RedDragon20 schrieb:


> Das hat mit Realismus nichts zu tun.


Doch Realismus hat sehr viel mit der Sache zu tun. Denn mit echten Schauspielern gedrehte Szenenwerden nun mal ganz anders beurteilt als die gleichen Szenen mit virtuellen Figuren. Die Wahrnehmung und die Emotionen sind da völlig verschieden, daher ist es auch nicht verwunderlich das Eltern Filme strenger beurteilen als Spiele.



> Viele Eltern beschäftigen sich einfach nicht ausreichend mit diesem Medium.

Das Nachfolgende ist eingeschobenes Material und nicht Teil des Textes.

import Summits.CriticalPhenomena.PercolationContinuityZ3.Theorems.SoloBlindKNUniformCoefficients

/-!
# Layer cake: uniform coefficients are EQUIVALENT to Kozma–Nitzan's Conjecture 4 at `(G, A, o)`

Companion to `SoloBlindKNUniformCoefficients.lean` (notation `m_x`, `E_F(x)`, `KNConj4Real`, `KNUniformUpsets`
from there).  That file proves `KNConj4Real w A o → KNUniformUpsets w A o` by LP duality.  Here the converse:
if ONE probability vector `c` on `A` satisfies `∑_a c_a μ(C(a) ∈ 𝒰, o ↔ A) ≤ μ(C(o) ∈ 𝒰, o ↔ A)` for every
up-set `𝒰` of vertex sets, then `∑_a c_a E_F(a) ≤ E_F(o)` — hence `min_a E_F(a) ≤ E_F(o)` — for every
real-valued increasing `F` (layer-cake decomposition `F - F(∅) = ∑_t δ_t 𝟙_{F ≥ t}` on the finite lattice of
vertex sets, done as an induction on the support, plus the total-mass identity
`∑_S (m_o(S) - ∑_a c_a m_a(S)) = μ(o ↔ A)(1 - ∑_a c_a) = 0`).  So **Conjecture 4 of [KozmaNitzan2024] at a
given `(G, A, o)` is exactly the linear feasibility problem `KNUniformUpsets`** (`knConj4Real_iff_uniformUpsets`):
`|A|` unknowns, one linear constraint per up-set of vertex sets.  New; finite graphs, arbitrary weights; no
sorry, no new axioms.  [cite: KozmaNitzan2024, Conjecture 4 (p. 32)]
-/

noncomputable section

open MeasureTheory Set Finset
open scoped BigOperators
open Literature.Probability.LatticeModels (prodBernoulli)
open Literature.Probability.Percolation

namespace Summit.CriticalPhenomena.PercolationContinuityZ3.Theorems.SoloBlindKN

section Percolation

variable {V : Type*} [Fintype V]

/-! ### The converse: uniform coefficients give Conjecture 4 for every real-valued monotone property

(layer-cake on the finite lattice of vertex sets), so that Conjecture 4 at `(G, A, o)` is literally EQUIVALENT to
the linear feasibility statement `KNUniformUpsets`. -/

/-- **Layer-cake positivity.** If a signed weight `ν` on vertex sets is nonnegative on every up-set, then
`∑_S G(S) ν(S) ≥ 0` for every nonnegative monotone `G` (induction on the support of `G`: peel off
`t·𝟙_{G > 0}` with `t` the least positive value). [folklore] -/
theorem sum_mul_nonneg_of_upsets (ν : Set V → ℝ)
    (hν : ∀ 𝒰 : Set (Set V), IsUpperSet 𝒰 → 0 ≤ ∑ S, setInd 𝒰 S * ν S) :
    ∀ (n : ℕ) (G : Set V → ℝ), (Finset.univ.filter fun S => G S ≠ 0).card ≤ n →
      (∀ S, 0 ≤ G S) → Monotone G → 0 ≤ ∑ S, G S * ν S := by
  classical
  intro n
  induction n with
  | zero =>
    intro G hcard hG0 _
    have hz : ∀ S, G S = 0 := by
      intro S
      by_contra h
      have hmem : S ∈ Finset.univ.filter (fun S => G S ≠ 0) := by simp [h]
      rw [Nat.le_zero, Finset.card_eq_zero] at hcard
      rw [hcard] at hmem
      simp at hmem
    simp [hz]
  | succ n ih =>
    intro G hcard hG0 hG
    by_cases hz : ∀ S, G S = 0
    · simp [hz]
    push Not at hz
    set P := Finset.univ.filter (fun S : Set V => G S ≠ 0) with hP
    have hPne : P.Nonempty := by
      obtain ⟨S, hS⟩ := hz
      exact ⟨S, by simp [hP, hS]⟩
    obtain ⟨S₀, hS₀P, hS₀⟩ := Finset.exists_mem_eq_inf' hPne G
    set t := P.inf' hPne G with ht
    have hGS₀ : G S₀ ≠ 0 := (Finset.mem_filter.1 hS₀P).2
    have htpos : 0 < t := by
      rw [hS₀]; exact lt_of_le_of_ne (hG0 S₀) hGS₀.symm
    let 𝒰 : Set (Set V) := {S | G S ≠ 0}
    have hmem𝒰 : ∀ S, S ∈ 𝒰 ↔ G S ≠ 0 := fun S => Iff.rfl
    have h𝒰 : IsUpperSet 𝒰 := by
      intro S T hST hS
      rw [hmem𝒰] at hS ⊢
      have : 0 < G S := lt_of_le_of_ne (hG0 S) (Ne.symm hS)
      exact ne_of_gt (this.trans_le (hG hST))
    have hGt : ∀ S, S ∈ 𝒰 → t ≤ G S := fun S hS =>
      Finset.inf'_le G (by simp [hP, (hmem𝒰 S).1 hS])
    let G' : Set V → ℝ := fun S => G S - t * setInd 𝒰 S
    have hG'𝒰 : ∀ S, S ∈ 𝒰 → G' S = G S - t := fun S hS => by
      simp only [G', setInd_apply, if_pos hS, mul_one]
    have hG'n : ∀ S, S ∉ 𝒰 → G' S = 0 := fun S hS => by
      have h0 : G S = 0 := by rw [hmem𝒰] at hS; push Not at hS; exact hS
      simp only [G', setInd_apply, if_neg hS, mul_zero, sub_zero, h0]
    have hG'0 : ∀ S, 0 ≤ G' S := by
      intro S
      by_cases hS : S ∈ 𝒰
      · rw [hG'𝒰 S hS]; linarith [hGt S hS]
      · rw [hG'n S hS]
    have hG'mono : Monotone G' := by
      intro S T hST
      by_cases hS : S ∈ 𝒰
      · rw [hG'𝒰 S hS, hG'𝒰 T (h𝒰 hST hS)]; linarith [hG hST]
      · rw [hG'n S hS]; exact hG'0 T
    have hcard' : (Finset.univ.filter fun S => G' S ≠ 0).card ≤ n := by
      have hsub : (Finset.univ.filter fun S => G' S ≠ 0) ⊆ P.erase S₀ := by
        intro S hS
        rw [Finset.mem_filter] at hS
        rw [Finset.mem_erase]
        have hS𝒰 : S ∈ 𝒰 := by
          by_contra hn; exact hS.2 (hG'n S hn)
        refine ⟨?_, by simp [hP, (hmem𝒰 S).1 hS𝒰]⟩
        rintro rfl
        apply hS.2
        rw [hG'𝒰 S hS𝒰, ← hS₀, ht]; ring
      have h1 := Finset.card_le_card hsub
      rw [Finset.card_erase_of_mem hS₀P] at h1
      have h2 : P.card ≤ n + 1 := hcard
      omega
    have ih' := ih G' hcard' hG'0 hG'mono
    have hsplit : ∑ S, G S * ν S = t * ∑ S, setInd 𝒰 S * ν S + ∑ S, G' S * ν S := by
      rw [Finset.mul_sum, ← Finset.sum_add_distrib]
      refine Finset.sum_congr rfl fun S _ => ?_
      simp only [G']; ring
    rw [hsplit]
    have h3 := hν 𝒰 h𝒰
    positivity

/-- **Uniform coefficients give Conjecture 4 at `(G, A, o)` for every real-valued monotone cluster
property** (layer cake + total mass `∑_S ν(S) = μ(o ↔ A)(1 - ∑ c_a) = 0`). (New.) -/
theorem knConj4Real_of_uniformUpsets (w : Sym2 V → unitInterval) (A : Finset V) (o : V)
    (h : KNUniformUpsets w A o) : KNConj4Real w A o := by
  classical
  obtain ⟨c, hc0, hc1, hc⟩ := h
  intro F hF
  apply exists_le_of_convexComb_le hc0 hc1
  let ν : Set V → ℝ := fun S => clusterPM w A o o S - ∑ a ∈ A, c a * clusterPM w A o a S
  have hlin : ∀ G : Set V → ℝ,
      ∑ S, G S * ν S = clusterExp w A o G o - ∑ a ∈ A, c a * clusterExp w A o G a := by
    intro G
    simp only [ν, clusterExp, mul_sub, Finset.sum_sub_distrib, Finset.mul_sum]
    congr 1
    rw [Finset.sum_comm]
    exact Finset.sum_congr rfl fun a _ => Finset.sum_congr rfl fun S _ => by ring
  have hν : ∀ 𝒰 : Set (Set V), IsUpperSet 𝒰 → 0 ≤ ∑ S, setInd 𝒰 S * ν S := by
    intro 𝒰 h𝒰; rw [hlin]; linarith [hc 𝒰 h𝒰]
  have hmass : ∑ S, ν S = 0 := by
    have h1 := hlin (setInd (Set.univ : Set (Set V)))
    have e : ∀ x, clusterExp w A o (setInd (Set.univ : Set (Set V))) x = (prodBernoulli w).real (connTo o A) := by
      intro x
      rw [clusterExp_setInd]
      congr 1
      ext ω
      simp
    simp only [e] at h1
    rw [← Finset.sum_mul, hc1, one_mul, sub_self] at h1
    have h2 : ∑ S, ν S = ∑ S, setInd (Set.univ : Set (Set V)) S * ν S :=
      Finset.sum_congr rfl fun S _ => by rw [setInd_apply]; simp
    rw [h2, h1]
  let G : Set V → ℝ := fun S => F S - F ∅
  have hG0 : ∀ S, 0 ≤ G S := fun S => sub_nonneg.2 (hF (Set.empty_subset S))
  have hGm : Monotone G := fun S T hST => sub_le_sub_right (hF hST) _
  have key := sum_mul_nonneg_of_upsets ν hν _ G le_rfl hG0 hGm
  have hGF : ∑ S, G S * ν S = ∑ S, F S * ν S := by
    simp only [G, sub_mul, Finset.sum_sub_distrib, ← Finset.mul_sum, hmass, mul_zero, sub_zero]
  rw [hGF, hlin] at key
  linarith

/-- **Kozma–Nitzan's Conjecture 4 at `(G, A, o)` is equivalent to the existence of uniform coefficients**
(a linear feasibility problem in `|A|` unknowns with one constraint per up-set of vertex sets). (New.) -/
theorem knConj4Real_iff_uniformUpsets (w : Sym2 V → unitInterval) (A : Finset V) (o : V) :
    KNConj4Real w A o ↔ KNUniformUpsets w A o :=
  ⟨knUniformUpsets_of_conj4Real w A o, knConj4Real_of_uniformUpsets w A o⟩

end Percolation

end Summit.CriticalPhenomena.PercolationContinuityZ3.Theorems.SoloBlindKN

end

Ich denke mal viele Eltern sind mittlerweile in unserem Alter und sind mit diesen Medien aufgewachsen und entscheiden nach ihrer eigenen Beurteilung was die Kinder sehen und spielen dürfen. Wir reden hier ja nicht mehr über die weltfremde Generation die in den 50er/60er Jahren aufgewachsen sind und für die das alles "Neuland" war und  nach dem Motto "alles erlauben, weil das überfordert mich" oder "alles verbieten, weil Teufelszeug" gehandelt haben.


----------



## RedDragon20 (13. Juli 2018)

Schalkmund schrieb:


> Ich denke mal viele Eltern sind mittlerweile in unserem Alter und sind mit diesen Medien aufgewachsen und entscheiden nach ihrer eigenen Beurteilung was die Kinder sehen und spielen dürfen. Wir reden hier ja nicht mehr über die weltfremde Generation die in den 50er/60er Jahren aufgewachsen sind und für die das alles "Neuland" war und  nach dem Motto "alles erlauben, weil das überfordert mich" oder "alles verbieten, weil Teufelszeug" gehandelt haben.

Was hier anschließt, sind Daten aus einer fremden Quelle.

/-- **The Green's operator of the space–time chart is the pseudo-inverse of the Laplacian matrix**:
`green (piProdZMod 2 L M) f = pinv NL · f`. [folklore] -/
theorem cfl_green_eq_pinv_mulVec (f : Λ L M → ℝ) :
    (TorusChart.piProdZMod 2 L M).green f = pinv (NL[L,M]) *ᵥ f := by
  symm
  refine (TorusChart.piProdZMod 2 L M).eq_green (cfl_sum_pinv_mulVec f) ?_
  rw [← cfl_mulVec, Matrix.mulVec_mulVec]
  have h0 : ∀ ψ : AddChar (Λ L M) ℂ, symbol (NL[L,M]) ψ = 0 ↔ ψ = 1 := by
    intro ψ
    constructor
    · intro h
      -- a vanishing dispersion forces `ψ(e_i) = 1` for all `i`, hence `ψ = 1`
      have hre := congrArg Complex.re h
      rw [cfl_symbol_re, Complex.zero_re] at hre
      have hnn : ∀ i, 0 ≤ 2 - 2 * (ψ (Evec[L,M] i)).re := fun i =>
        two_sub_two_re_nonneg (L := (![L, L, M] : Fin 3 → ℕ) i)
          (by fin_cases i <;> simp [NeZero.ne L, NeZero.ne M]) (cfrd_order i) ψ
      have hz := (Finset.sum_eq_zero_iff_of_nonneg fun i _ => hnn i).1 hre
      refine cfrd_addChar_ext ψ 1 fun i => ?_
      have hi := hz i (Finset.mem_univ i)
      -- `Re ψ(e) = 1` with `‖ψ(e)‖ = 1` forces `ψ(e) = 1`
      have hn := AddChar.norm_apply ψ (Evec[L,M] i)
      have hre1 : (ψ (Evec[L,M] i)).re = 1 := by linarith
      have him : (ψ (Evec[L,M] i)).im = 0 := by
        have h2 : ‖ψ (Evec[L,M] i)‖ ^ 2 = 1 := by rw [hn]; norm_num
        rw [Complex.sq_norm, Complex.normSq_apply, hre1] at h2
        nlinarith
      rw [AddChar.one_apply]
      exact Complex.ext (by simp [hre1]) (by simp [him])
    · rintro rfl; exact cfl_symbol_one
  rw [mul_pinv_eq_one_sub_avg cfl_translationInvariant h0, Matrix.sub_mulVec, Matrix.one_mulVec]
  funext x
  simp only [Pi.sub_apply, Matrix.mulVec, dotProduct, Matrix.of_apply, ← Finset.mul_sum, TorusChart.mean_def]
  ring

/-- **Registered stub `birGreen_eq_pinv` (prover seat 1, stmt-HubbardSuperconductivity-14845): the Green's operator of the space–time
chart is the pseudo-inverse of the inline Laplacian matrix** (closed form of `cfl_green_eq_pinv_mulVec`). [folklore] -/
theorem birGreen_eq_pinv : ∀ (L M : ℕ) [NeZero L] [NeZero M] (f : Λ L M → ℝ), (Literature.MathematicalPhysics.QuantumFieldTheory.TorusChart.piProdZMod 2 L M).green f = Literature.Analysis.Fourier.pinv (Matrix.of fun x y : Λ L M => ∑ i : Fin 3, (((if y = x then (1 : ℝ) else 0) - (if y = x + (![((![1, 0] : Literature.Probability.LatticeModels.TorusSite 2 L), (0 : ZMod M)), (![0, 1], 0), (0, 1)] : Fin 3 → Λ L M) i then (1 : ℝ) else 0)) + ((if y = x then (1 : ℝ) else 0) - (if y = x - (![((![1, 0] : Literature.Probability.LatticeModels.TorusSite 2 L), (0 : ZMod M)), (![0, 1], 0), (0, 1)] : Fin 3 → Λ L M) i then (1 : ℝ) else 0)))) *ᵥ f :=
  fun _ _ _ _ f => cfl_green_eq_pinv_mulVec f

end CoulombFieldLaplacian

end Summit.HubbardSuperconductivity.HubbardSuperconductivity.Theorems

end
/-- **♠ (1) for `12279a1` at every prime `p ≥ 5`** (`|Δ_min| = 3^2 · 4093`, exponents `< 5`) **and semistability** (`gcd(c₄, Δ) = 1`).
[cite: WZhang2014, Hypothesis ♠ (pp. 194–195)] [cite: CremonaAlgorithms1997, Table 1 (12279a1)] -/
theorem spadeOne_of_five_le (p : ℕ) [hp : Fact p.Prime] (h5 : 5 ≤ p) :
    haveI := isElliptic_of_mem_atlasR3A00 mem_atlas; haveI := isGloballyMinimal_of_mem_atlasR3A00 mem_atlas;
    (∀ (ℓ : ℕ) [Fact ℓ.Prime], (c12279a1.e.baseChange ℚ).HasMultiplicativeReductionAtPrime ℓ →
      ¬ p ∣ padicValInt ℓ (c12279a1.e.baseChange ℚ).minimalDiscriminantInt) ∧
      (c12279a1.e.baseChange ℚ).IsSemistable ℤ := by
  haveI := isElliptic_of_mem_atlasR3A00 mem_atlas; haveI := isGloballyMinimal_of_mem_atlasR3A00 mem_atlas
  refine ⟨not_dvd_padicValInt_of_intModel intModel p ?_,
    isSemistable_int_of_intModel_of_isCoprime intModel (by rw [Int.isCoprime_iff_gcd_eq_one]; decide +kernel)⟩
  intro q hqP hqd
  have hΔ : (⟨0, -1, 1, -10, 12⟩ : WeierstrassCurve ℤ).Δ = 36837 := by decide +kernel
  rw [hΔ] at hqd ⊢
  have hqd' : q ∣ (36837 : ℤ).natAbs := Int.natCast_dvd.mp hqd
  have hn : ((36837 : ℤ).natAbs) = 3 ^ 2 * 4093 ^ 1 := by norm_num
  rw [hn] at hqd'
  rcases (Nat.Prime.dvd_mul hqP).mp hqd' with h1 | h1
  · obtain rfl := (Nat.prime_dvd_prime_iff_eq hqP (by norm_num)).mp (hqP.dvd_of_dvd_pow h1)
    exact ⟨2, by decide +kernel, by decide +kernel, Nat.not_dvd_of_pos_of_lt (by norm_num) (by omega)⟩
  · obtain rfl := (Nat.prime_dvd_prime_iff_eq hqP (by norm_num)).mp (hqP.dvd_of_dvd_pow h1)
    exact ⟨1, by decide +kernel, by decide +kernel, Nat.not_dvd_of_pos_of_lt (by norm_num) (by omega)⟩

Die Praxis sieht da eben leider anders aus, glaub mal. Ich hab beruflich auch genug mit Kindern und deren Eltern zu tun. Die meisten interessieren sich nicht wirklich für das, was ihre Kiddies spielen oder aber sie verbieten es komplett, weil ja schädigend und nicht gut.


----------



## Savior501 (13. Juli 2018)

Ich glaube auch, dass viele Eltern denken das Videospiele generell etwas für Kinder sind,also quasi wie "Spielzeug " und sich deswegen kaum mit dem Medium auseinandersetzen bzw. das überhaupt wollen.


----------



## McDrake (13. Juli 2018)

Savior501 schrieb:


> Ich glaube auch, dass viele Eltern denken das Videospiele generell etwas für Kinder sind,also quasi wie "Spielzeug " und sich deswegen kaum mit dem Medium auseinandersetzen bzw. das überhaupt wollen.

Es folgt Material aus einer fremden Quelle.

/-!
# The Duhamel term of the Leray-regularised Navier–Stokes system on the Fourier side:
# weighted `L²` and pointwise estimates

Second file of the Fourier-side construction of the global regular solution of the
Leray-regularised Navier–Stokes system (discharge of
`Literature.Analysis.FluidPDE.leray_regularised_wellposed`; first file `NSRegFourierBilinear`).
For time-dependent coefficient fields `V, W : ℝ → E → (ι → ℂ)` (`E = EuclideanSpace ℝ ι`), a heat
rate `c > 0` and a mollifier multiplier `m`, the (clamped) **regularised Duhamel term** is

  `D(V, W)(t, ξ) = ∫₀^τ e^{-c‖ξ‖²(τ-s)} N(m • V(s), W(s))(ξ) ds`,  `τ = clamp T t`

(`FourierNS.nonlin`, `FourierNS.vmul`; Leray 1934, §26 with (3.11); Ożański–Pooley 2018, (6.77) in
mild form). This file proves, under joint measurability of `V`, `W` and the uniform bounds
`‖V(s)‖_{L²} ≤ A`, `‖wfun J W(s)‖_{L²} ≤ B`:

* `IsMollifierSymbol m` — the standing hypotheses on the multiplier (measurable, `|m| ≤ 1`, even,
  `(1+‖ξ‖)^K |m| ≤ M_K` for every `K`), and their consequence `‖wfun K m‖_{L²} < ∞`
  (`IsMollifierSymbol.eLpNorm_wfun_lt_top`);
* `lintegral_heat_sq_le` — the **heat gain** `‖ξ‖² ∫₀^τ e^{-2c‖ξ‖²(τ-s)} ds ≤ 1/(2c)` in `ℝ≥0∞` form;
* `measurable_fconv_param`, `measurable_nonlin_param`, `measurable_convSum_param` — joint
  measurability in `(s, ξ)`;
* `duhamelR c m T V W` — the clamped regularised Duhamel term; `SliceBound J A B V W` — the
  hypotheses; interval integrability of the integrand, measurability of the slices
  (`measurable_duhamelR_slice`), time continuity at each frequency (`continuous_duhamelR_time`),
  joint measurability (`measurable_uncurry_duhamelR`), bilinearity (`duhamelR_sub_left/right`);
* `SliceBound.weight_mul_enorm_duhamelR_le_Z` — Cauchy–Schwarz in time with the heat gain:
  `(1+‖ξ‖)^J ‖D(t,ξ)‖ ≤ 4π (2c)^{-1/2} (∫₀^τ G(s,ξ)² ds)^{1/2}`, `G = (1+‖ξ‖)^J S` the weighted
  convolution sum;
* `SliceBound.weight_mul_enorm_duhamelR_le` — the **pointwise** bound
  `(1+‖ξ‖)^J ‖D(t,ξ)‖ ≤ 4π (2c)^{-1/2} T^{1/2} card² M_J A B` (decay of order `J` at every frequency);
* `SliceBound.eLpNorm_wfun_duhamelR_le` — the **weighted `L²`** bound (Tonelli)
  `‖wfun J D(t)‖_{L²} ≤ 4π (2c)^{-1/2} T^{1/2} card² ‖wfun J m‖_{L²} A B`.

The advecting field enters through `A = sup ‖V‖_{L²}` only; this is the estimate that makes the
local time of the Picard scheme (`NSRegFourierPicard`) depend on the conserved `L²` norm alone.

## Mathlib / tree search

`ENNReal.lintegral_mul_le_Lp_mul_Lq`, `lintegral_lintegral_swap`, `enorm_integral_le_lintegral_enorm`,
`intervalIntegral.integral_of_le`, `Measure.integrableOn_of_bounded`,
`intervalIntegral.continuous_primitive`, `StronglyMeasurable.integral_prod_right'`,
`stronglyMeasurable_uncurry_of_continuous_of_stronglyMeasurable`; from the tree
`FourierNS.heat`, `FourierNS.clamp`, `FourierNS.heat_add` (`NSFourierMild`),
`FourierNS.integral_exp_neg_mul_sub_le` (the heat-time integral), and `NSRegFourierBilinear`.

## References

* J. Leray, Acta Math. 63 (1934), §19 (3.11), Ch. V §26. [Leray1934]
* W. S. Ożański, B. C. Pooley, LMS Lecture Note Ser. 452 (2018), §6.4, (6.77)–(6.81). [OzanskiPooley2018]
* P. G. Lemarié-Rieusset, *The Navier–Stokes problem in the 21st century* (2016), §8.5.
-/

noncomputable section

open MeasureTheory Real Set Filter Topology Function Complex intervalIntegral
open scoped ENNReal NNReal ComplexConjugate

namespace Literature.Analysis.FluidPDE.FourierNS

variable {ι : Type*} [Fintype ι] [DecidableEq ι]

/-! ### The mollifier multiplier -/

omit [DecidableEq ι] in
/-- **Standing hypotheses on the Fourier multiplier `m` of the mollification** `J u = χ ⋆ u`,
`m = 𝓕⁻¹ χ` (`χ` a normalised, nonnegative, radial bump): `m` is measurable, real with `|m| ≤ 1`
(`|𝓕⁻¹χ| ≤ ∫ χ = 1`), even (`χ` is even), and decays faster than every polynomial (`χ` is a
Schwartz function). Only these properties of `m` are used by the regularised scheme. [folklore] -/
structure IsMollifierSymbol (m : (EuclideanSpace ℝ ι) → ℝ) : Prop where
  /-- measurability -/
  measurable : Measurable m
  /-- `|m| ≤ 1` -/
  abs_le_one : ∀ ξ, |m ξ| ≤ 1
  /-- evenness `m(-ξ) = m(ξ)` -/
  even : ∀ ξ, m (-ξ) = m ξ
  /-- decay of every polynomial order -/
  decay : ∀ K : ℕ, ∃ M : ℝ, ∀ ξ, (1 + ‖ξ‖) ^ K * |m ξ| ≤ M

namespace IsMollifierSymbol

variable {m : (EuclideanSpace ℝ ι) → ℝ}

omit [DecidableEq ι] in
/-- The decay constants can be taken nonnegative. [folklore] -/
theorem decay' (hm : IsMollifierSymbol m) (K : ℕ) : ∃ M : ℝ, 0 ≤ M ∧ ∀ ξ, (1 + ‖ξ‖) ^ K * |m ξ| ≤ M := by
  obtain ⟨M, hM⟩ := hm.decay K
  exact ⟨M, le_trans (by positivity) (hM 0), hM⟩

omit [DecidableEq ι] in
/-- The complexified multiplier is measurable. [folklore] -/
theorem measurable_ofReal (hm : IsMollifierSymbol m) : Measurable fun ξ => (m ξ : ℂ) :=
  Complex.measurable_ofReal.comp hm.measurable

omit [DecidableEq ι] in
/-- The inverse weight `(1+‖ξ‖)^{-K₀}` is square integrable for `K₀ > card ι` (it is integrable
and bounded by `1`). [folklore] -/
theorem memLp_two_inv_weight {K₀ : ℕ} (hK₀ : Fintype.card ι < K₀) :
    MemLp (fun ξ : EuclideanSpace ℝ ι => ((1 + ‖ξ‖) ^ K₀)⁻¹) 2 volume := by
  have hint : Integrable (fun ξ : EuclideanSpace ℝ ι => ((1 + ‖ξ‖) ^ K₀)⁻¹) volume :=
    integrable_inv_one_add_norm_pow (finrank_lt_of_card_lt hK₀)
  refine ⟨hint.aestronglyMeasurable, ?_⟩
  have h2 : eLpNorm (fun ξ : EuclideanSpace ℝ ι => ((1 + ‖ξ‖) ^ K₀)⁻¹) 2 volume ^ 2 ≤
      ∫⁻ ξ : EuclideanSpace ℝ ι, ‖((1 + ‖ξ‖) ^ K₀)⁻¹‖ₑ := by
    rw [← lintegral_enorm_sq_eq_eLpNorm_sq]
    refine lintegral_mono fun ξ => ?_
    have h0 : 0 ≤ ((1 + ‖ξ‖) ^ K₀)⁻¹ := by positivity
    rw [Real.enorm_eq_ofReal h0, sq]
    calc ENNReal.ofReal ((1 + ‖ξ‖) ^ K₀)⁻¹ * ENNReal.ofReal ((1 + ‖ξ‖) ^ K₀)⁻¹
        ≤ 1 * ENNReal.ofReal ((1 + ‖ξ‖) ^ K₀)⁻¹ :=
          mul_le_mul_left (ENNReal.ofReal_le_one.2 (inv_one_add_norm_pow_le_one ξ K₀)) _
      _ = _ := one_mul _
  have hfin : ∫⁻ ξ : EuclideanSpace ℝ ι, ‖((1 + ‖ξ‖) ^ K₀)⁻¹‖ₑ < ∞ := hint.hasFiniteIntegral
  have : eLpNorm (fun ξ : EuclideanSpace ℝ ι => ((1 + ‖ξ‖) ^ K₀)⁻¹) 2 volume ^ 2 < ∞ :=
    lt_of_le_of_lt h2 hfin
  by_contra htop
  rw [not_lt, top_le_iff] at htop
  rw [htop] at this
  simp at this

Das wird sich wohl in Zukunft ein wenig ändern. Inzwischen ist die erste Zockergeneration schon in dem Alter, in dem sie Kinder haben , welche elektronische Games spielen. Noch eine Generation und ein Grossteil der Elternschaft kennt die Problematik noch besser.


----------



## MrNooP (13. Juli 2018)

Ich finde es generell bedenklich, dass Kinder unter 12 Zugang zu Online Spielen haben (egal ob Shooter oder was auch immer). Einfach weil der Kontakt zu anderen viel schädigender ist als das Medium selbst. Ultra toxische Communities, Voice Chat usw richten mMn viel mehr Schaden an.


----------



## McDrake (13. Juli 2018)

MrNooP schrieb:


> Ich finde es generell bedenklich, dass Kinder unter 12 Zugang zu Online Spielen haben (egal ob Shooter oder was auch immer). Einfach weil der Kontakt zu anderen viel schädigender ist als das Medium selbst. Ultra toxische Communities, Voice Chat usw richten mMn viel mehr Schaden an.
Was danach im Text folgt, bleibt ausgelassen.